### INFORMATION PROVIDED
import Summits.FinalStateConjecture.FinalStateConjecture.Theses.PhaseMixingCapture
import Summits.FinalStateConjecture.FinalStateConjecture.Theorems.PhaseMixingCaptureCaptureSufficesC2Implications
import Summits.FinalStateConjecture.FinalStateConjecture.Theorems.PhaseMixingCaptureWeakCosmicCensorshipMGHD

/-!
# `CaptureSufficesC2` (item stmt-FinalStateConjecture-14986, route `PhaseMixingCapture`, support rank 6):
# its censorship hypothesis is ELIMINABLE, so the item is "Kerr capture alone ⟹ the summit"

`CaptureSufficesC2 := NearExtremalKappaCapture → BulkKerrCaptureC2 → WeakCosmicCensorshipMGHD →
FinalStateConjecture`. After the statement revision p126844 the conclusion (the summit BY NAME) is
TAME-generic while the third hypothesis kept the topology-free curve-genericity
`IsChristodoulouGeneric`, for which the burial construction of the retired route SwallowTheDatum is a
legal witness supply: `WeakCosmicCensorshipMGHD` is a theorem of the tree CONDITIONAL on the three
SwallowTheDatum items (`WeakCosmicCensorshipMGHD_of : MGHDExists → SubdataDevelopmentsEmbed →
ParametricKerrBurial → WeakCosmicCensorshipMGHD`, no Einstein dynamics). Kernel-checked consequences,
definition-free, complementing `…CaptureSufficesC2Implications.lean` (p131699); statements are kept on
one physical line with fully qualified names (registered sub-goals of the item):

* `captureSufficesC2_iff_captureOnly_of_wcc` — granted `WeakCosmicCensorshipMGHD`, the item is
  LITERALLY `NearExtremalKappaCapture → BulkKerrCaptureC2 → FinalStateConjecture`: the two Kerr
  stability statements alone would have to give the whole re-typed summit, tame weak cosmic
  censorship for large data included (`tameCensorship_of_captureOnly`);
* `captureSufficesC2_iff_captureOnly_of_burial` — the same modulo the three SwallowTheDatum items by
  name (burial through every admissible datum, exterior ignorance, Choquet-Bruhat–Geroch);
* `captureSufficesC2_iff_cruxes_of_wcc` — granted `WeakCosmicCensorshipMGHD`, the item is EQUIVALENT
  to the conjunction "rank-6 crux `CaptureSufficesTame` ∧ (capture ⟹ rank-5 crux
  `WeakCosmicCensorshipTame`)": it sits above BOTH live cruxes of the route, so it is not a support
  lemma of `closes` but an implication record, provable only after stmt-17270 AND (under capture)
  stmt-17269.
-/

-- the doubled `FinalStateConjecture.FinalStateConjecture` path component trips dupNamespace
set_option linter.dupNamespace false

noncomputable section

namespace Summit.FinalStateConjecture.FinalStateConjecture.Theorems.PhaseMixingCaptureCaptureSufficesC2

open Summit.FinalStateConjecture.FinalStateConjecture.Theses.PhaseMixingCapture
  (NearExtremalKappaCapture BulkKerrCaptureC2 WeakCosmicCensorshipMGHD WeakCosmicCensorshipTame
    CaptureSufficesC2 CaptureSufficesTame)
open Summit.FinalStateConjecture.FinalStateConjecture.Theorems.PhaseMixingCapture.WeakCosmicCensorshipMGHD
  (WeakCosmicCensorshipMGHD_of)

/-- **The censorship hypothesis is eliminable.** Granted `WeakCosmicCensorshipMGHD` (topology-free
curve-genericity), `CaptureSufficesC2` is literally "κ-explicit near-extremal capture and C²-handing
bulk capture give the re-typed summit". [folklore] -/
theorem captureSufficesC2_iff_captureOnly_of_wcc : Summit.FinalStateConjecture.FinalStateConjecture.Theses.PhaseMixingCapture.WeakCosmicCensorshipMGHD → (Summit.FinalStateConjecture.FinalStateConjecture.Theses.PhaseMixingCapture.CaptureSufficesC2 ↔ (Summit.FinalStateConjecture.FinalStateConjecture.Theses.PhaseMixingCapture.NearExtremalKappaCapture → Summit.FinalStateConjecture.FinalStateConjecture.Theses.PhaseMixingCapture.BulkKerrCaptureC2 → _root_.FinalStateConjecture)) :=
  fun hW ↦ ⟨fun h h₁ h₂ ↦ h h₁ h₂ hW, fun h h₁ h₂ _ ↦ h h₁ h₂⟩

/-- **The same modulo the three SwallowTheDatum items** (Choquet-Bruhat–Geroch existence `MGHDExists`,
exterior ignorance `SubdataDevelopmentsEmbed`, the parametric Kerr burial `ParametricKerrBurial`):
the in-tree burial proof `WeakCosmicCensorshipMGHD_of` discharges the third hypothesis, so the item
reduces to "Kerr capture ⟹ the summit" with NO censorship input. [folklore] -/
theorem captureSufficesC2_iff_captureOnly_of_burial : Summit.FinalStateConjecture.FinalStateConjecture.Theses.SwallowTheDatum.MGHDExists → Summit.FinalStateConjecture.FinalStateConjecture.Theses.SwallowTheDatum.SubdataDevelopmentsEmbed → Summit.FinalStateConjecture.FinalStateConjecture.Theses.SwallowTheDatum.ParametricKerrBurial → (Summit.FinalStateConjecture.FinalStateConjecture.Theses.PhaseMixingCapture.CaptureSufficesC2 ↔ (Summit.FinalStateConjecture.FinalStateConjecture.Theses.PhaseMixingCapture.NearExtremalKappaCapture → Summit.FinalStateConjecture.FinalStateConjecture.Theses.PhaseMixingCapture.BulkKerrCaptureC2 → _root_.FinalStateConjecture)) :=
  fun hM hE hB ↦ captureSufficesC2_iff_captureOnly_of_wcc (WeakCosmicCensorshipMGHD_of hM hE hB)

/-- **What the item then asserts about censorship.** Granted `WeakCosmicCensorshipMGHD`, the item makes
the two Kerr capture statements imply TAME weak cosmic censorship with MGHD existence for one-ended
asymptotically flat vacuum data (the live rank-5 crux `WeakCosmicCensorshipTame`, stmt-17269) — the
summit implies it (`tameCensorship_of_finalStateConjecture`). [folklore] -/
theorem tameCensorship_of_captureOnly : Summit.FinalStateConjecture.FinalStateConjecture.Theses.PhaseMixingCapture.WeakCosmicCensorshipMGHD → Summit.FinalStateConjecture.FinalStateConjecture.Theses.PhaseMixingCapture.CaptureSufficesC2 → Summit.FinalStateConjecture.FinalStateConjecture.Theses.PhaseMixingCapture.NearExtremalKappaCapture → Summit.FinalStateConjecture.FinalStateConjecture.Theses.PhaseMixingCapture.BulkKerrCaptureC2 → Summit.FinalStateConjecture.FinalStateConjecture.Theses.PhaseMixingCapture.WeakCosmicCensorshipTame :=
  fun hW h h₁ h₂ X _ _ _ _ _ _ ↦ tameCensorship_of_finalStateConjecture (h h₁ h₂ hW) X

/-- **Position among the live cruxes, censorship granted.** Granted `WeakCosmicCensorshipMGHD`, the
item is EQUIVALENT to the rank-6 crux `CaptureSufficesTame` (stmt-17270) together with "capture ⟹
the rank-5 crux `WeakCosmicCensorshipTame` (stmt-17269)": strictly a conjunction over both live
cruxes, hence an implication record and not a hypothesis-grade support of `closes`. [folklore] -/
theorem captureSufficesC2_iff_cruxes_of_wcc : Summit.FinalStateConjecture.FinalStateConjecture.Theses.PhaseMixingCapture.WeakCosmicCensorshipMGHD → (Summit.FinalStateConjecture.FinalStateConjecture.Theses.PhaseMixingCapture.CaptureSufficesC2 ↔ Summit.FinalStateConjecture.FinalStateConjecture.Theses.PhaseMixingCapture.CaptureSufficesTame ∧ (Summit.FinalStateConjecture.FinalStateConjecture.Theses.PhaseMixingCapture.NearExtremalKappaCapture → Summit.FinalStateConjecture.FinalStateConjecture.Theses.PhaseMixingCapture.BulkKerrCaptureC2 → Summit.FinalStateConjecture.FinalStateConjecture.Theses.PhaseMixingCapture.WeakCosmicCensorshipTame)) :=
  fun hW ↦ ⟨fun h ↦ ⟨captureSufficesTame_of_captureSufficesC2 h, tameCensorship_of_captureOnly hW h⟩,
    fun ⟨h₆, hup⟩ h₁ h₂ _ ↦ h₆ h₁ h₂ (hup h₁ h₂)⟩

end Summit.FinalStateConjecture.FinalStateConjecture.Theorems.PhaseMixingCaptureCaptureSufficesC2

end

### TASK INSTRUCTIONS
Could you restate word for word the lines above from the one containing "the parametric Kerr" through the one containing "among the live", both included, and nothing else?

### ANSWER SECTION
exterior ignorance `SubdataDevelopmentsEmbed`, the parametric Kerr burial `ParametricKerrBurial`):
the in-tree burial proof `WeakCosmicCensorshipMGHD_of` discharges the third hypothesis, so the item
reduces to "Kerr capture ⟹ the summit" with NO censorship input. [folklore] -/
theorem captureSufficesC2_iff_captureOnly_of_burial : Summit.FinalStateConjecture.FinalStateConjecture.Theses.SwallowTheDatum.MGHDExists → Summit.FinalStateConjecture.FinalStateConjecture.Theses.SwallowTheDatum.SubdataDevelopmentsEmbed → Summit.FinalStateConjecture.FinalStateConjecture.Theses.SwallowTheDatum.ParametricKerrBurial → (Summit.FinalStateConjecture.FinalStateConjecture.Theses.PhaseMixingCapture.CaptureSufficesC2 ↔ (Summit.FinalStateConjecture.FinalStateConjecture.Theses.PhaseMixingCapture.NearExtremalKappaCapture → Summit.FinalStateConjecture.FinalStateConjecture.Theses.PhaseMixingCapture.BulkKerrCaptureC2 → _root_.FinalStateConjecture)) :=
  fun hM hE hB ↦ captureSufficesC2_iff_captureOnly_of_wcc (WeakCosmicCensorshipMGHD_of hM hE hB)

/-- **What the item then asserts about censorship.** Granted `WeakCosmicCensorshipMGHD`, the item makes
the two Kerr capture statements imply TAME weak cosmic censorship with MGHD existence for one-ended
asymptotically flat vacuum data (the live rank-5 crux `WeakCosmicCensorshipTame`, stmt-17269) — the
summit implies it (`tameCensorship_of_finalStateConjecture`). [folklore] -/
theorem tameCensorship_of_captureOnly : Summit.FinalStateConjecture.FinalStateConjecture.Theses.PhaseMixingCapture.WeakCosmicCensorshipMGHD → Summit.FinalStateConjecture.FinalStateConjecture.Theses.PhaseMixingCapture.CaptureSufficesC2 → Summit.FinalStateConjecture.FinalStateConjecture.Theses.PhaseMixingCapture.NearExtremalKappaCapture → Summit.FinalStateConjecture.FinalStateConjecture.Theses.PhaseMixingCapture.BulkKerrCaptureC2 → Summit.FinalStateConjecture.FinalStateConjecture.Theses.PhaseMixingCapture.WeakCosmicCensorshipTame :=
  fun hW h h₁ h₂ X _ _ _ _ _ _ ↦ tameCensorship_of_finalStateConjecture (h h₁ h₂ hW) X

/-- **Position among the live cruxes, censorship granted.** Granted `WeakCosmicCensorshipMGHD`, the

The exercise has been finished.